An exhibition focused on the work of artist Marcel Iancu, one of the personalities who guided and defined avant-garde art in Romania and Israel, will open at Art Safari next week.

The exhibition is curated by Raya Zommer-Tal, the director of the Janco Dada Museum in Ein Hod, Israel. The museum opened in 1983, one year before the artist’s death.

Iancu was a complex personality, an artist with multiple vocations: painter, graphic artist, architect, and essayist. Born into a Jewish family in Bucharest in 1895, he left for Switzerland in 1914 to study. He studied mathematics at first, but gave it up one year later in favor of architecture, at the Polytechnikum Academy in Zürich.

In 1917, he took part in the first Dada exhibition at the Dada Gallery in Zurich, alongside Hans Arp, Giorgio de Chirico, Paul Klee and Tristan Tzara.

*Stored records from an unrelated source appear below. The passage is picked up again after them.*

/-- `ω_n = (1+T)^{pⁿ} − 1` as a power series over `ℤ_p`. [cite: Pollack2003, Thm. 6.17 (ω_n = (1+T)^{p^n} − 1)] -/
theorem coe_map_cyclotomicOmega {p : ℕ} [Fact p.Prime] (n : ℕ) :
    (((cyclotomicOmega p n).map (Int.castRingHom ℤ_[p]) : Polynomial ℤ_[p]) : ℤ_[p]⟦X⟧) =
      (1 + X : ℤ_[p]⟦X⟧) ^ (p ^ n) - 1 := by
  simp only [cyclotomicOmega, Polynomial.map_sub, Polynomial.map_pow, Polynomial.map_add,
    Polynomial.map_X, Polynomial.map_one, Polynomial.coe_sub, Polynomial.coe_pow,
    Polynomial.coe_add, Polynomial.coe_X, Polynomial.coe_one, add_comm]

end Iota

/-! ## §2. The finite-level functional equation of `θ_n` (integral symbols) -/

section FiniteLevel

/-- Coercion `R[T] → R⟦T⟧` of a finite sum; private plumbing. [folklore] -/
private theorem coe_polynomial_sum {R : Type*} [CommSemiring R] {ι : Type*} (t : Finset ι)
    (q : ι → Polynomial R) :
    (((∑ i ∈ t, q i : Polynomial R)) : R⟦X⟧) = ∑ i ∈ t, ((q i : Polynomial R) : R⟦X⟧) :=
  map_sum (Polynomial.coeToPowerSeries.ringHom (R := R)) q t

variable {N : ℕ} [NeZero N] {f : CuspForm (Gamma0 N) 2} {p : ℕ} [Fact p.Prime]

In 1919, he founded the Artistes Radicaux group together with Hans Arp, Alberto Giacometti and Emmy Hennings.

During his Zurich period, Iancu embraced the Dada movement. He later migrated to the Cubist-Constructivist language. His 1933 work, Cathédrale, is quoted as an example of his artistic shift to moderate Modernism, with Expressionist accents. 

In 1922, Iancu returned to Romania, where he became one of the foremost supporters of avant-garde art. All the while, he continued to exhibit throughout Europe, in Zürich, Paris, Berlin and Warsaw.

During his time in Bucharest, he designed numerous modernist buildings, striking for the city’s landscape at the time. Inspired by Le Corbusier’s revolution and functionalist trends, he designed buildings such as the Fuchs Villa or the Juster House. Between 1922 and 1938, he designed more than 40 buildings in Bucharest, most of them family houses. 

In 1941, after the passing of the anti-Semitic legislation, he moved out of the country and settled in Israel. 

“The life of the multidisciplinary artist Marcel Iancu can be divided into two chapters: the first 46 years in Europe, followed by 43 years in Israel. The Art Safari exhibition covers works from both periods; it is the first comprehensive exhibition of his 70 years of artistic activity, staged in the country of his birth. A comparison of the two chapters in his life shows us that, although images may have evolved, the landscapes can be different and the colors changed, the hand holding the brush and the stroke have the artist’s unique touch, unchanged throughout his life,” Raya Zommer-Tal explained.

This year’s edition of Art Safari, the event’s ninth, takes place between May 12 and August 7 at Dacia Romania Palace in Bucharest. Besides the work of Marcel Iancu, the event will present exhibitions showcasing the work of Theodor Aman, Pablo Picasso, Salvador Dali, Barbara Klemm, and Irina Dragomir.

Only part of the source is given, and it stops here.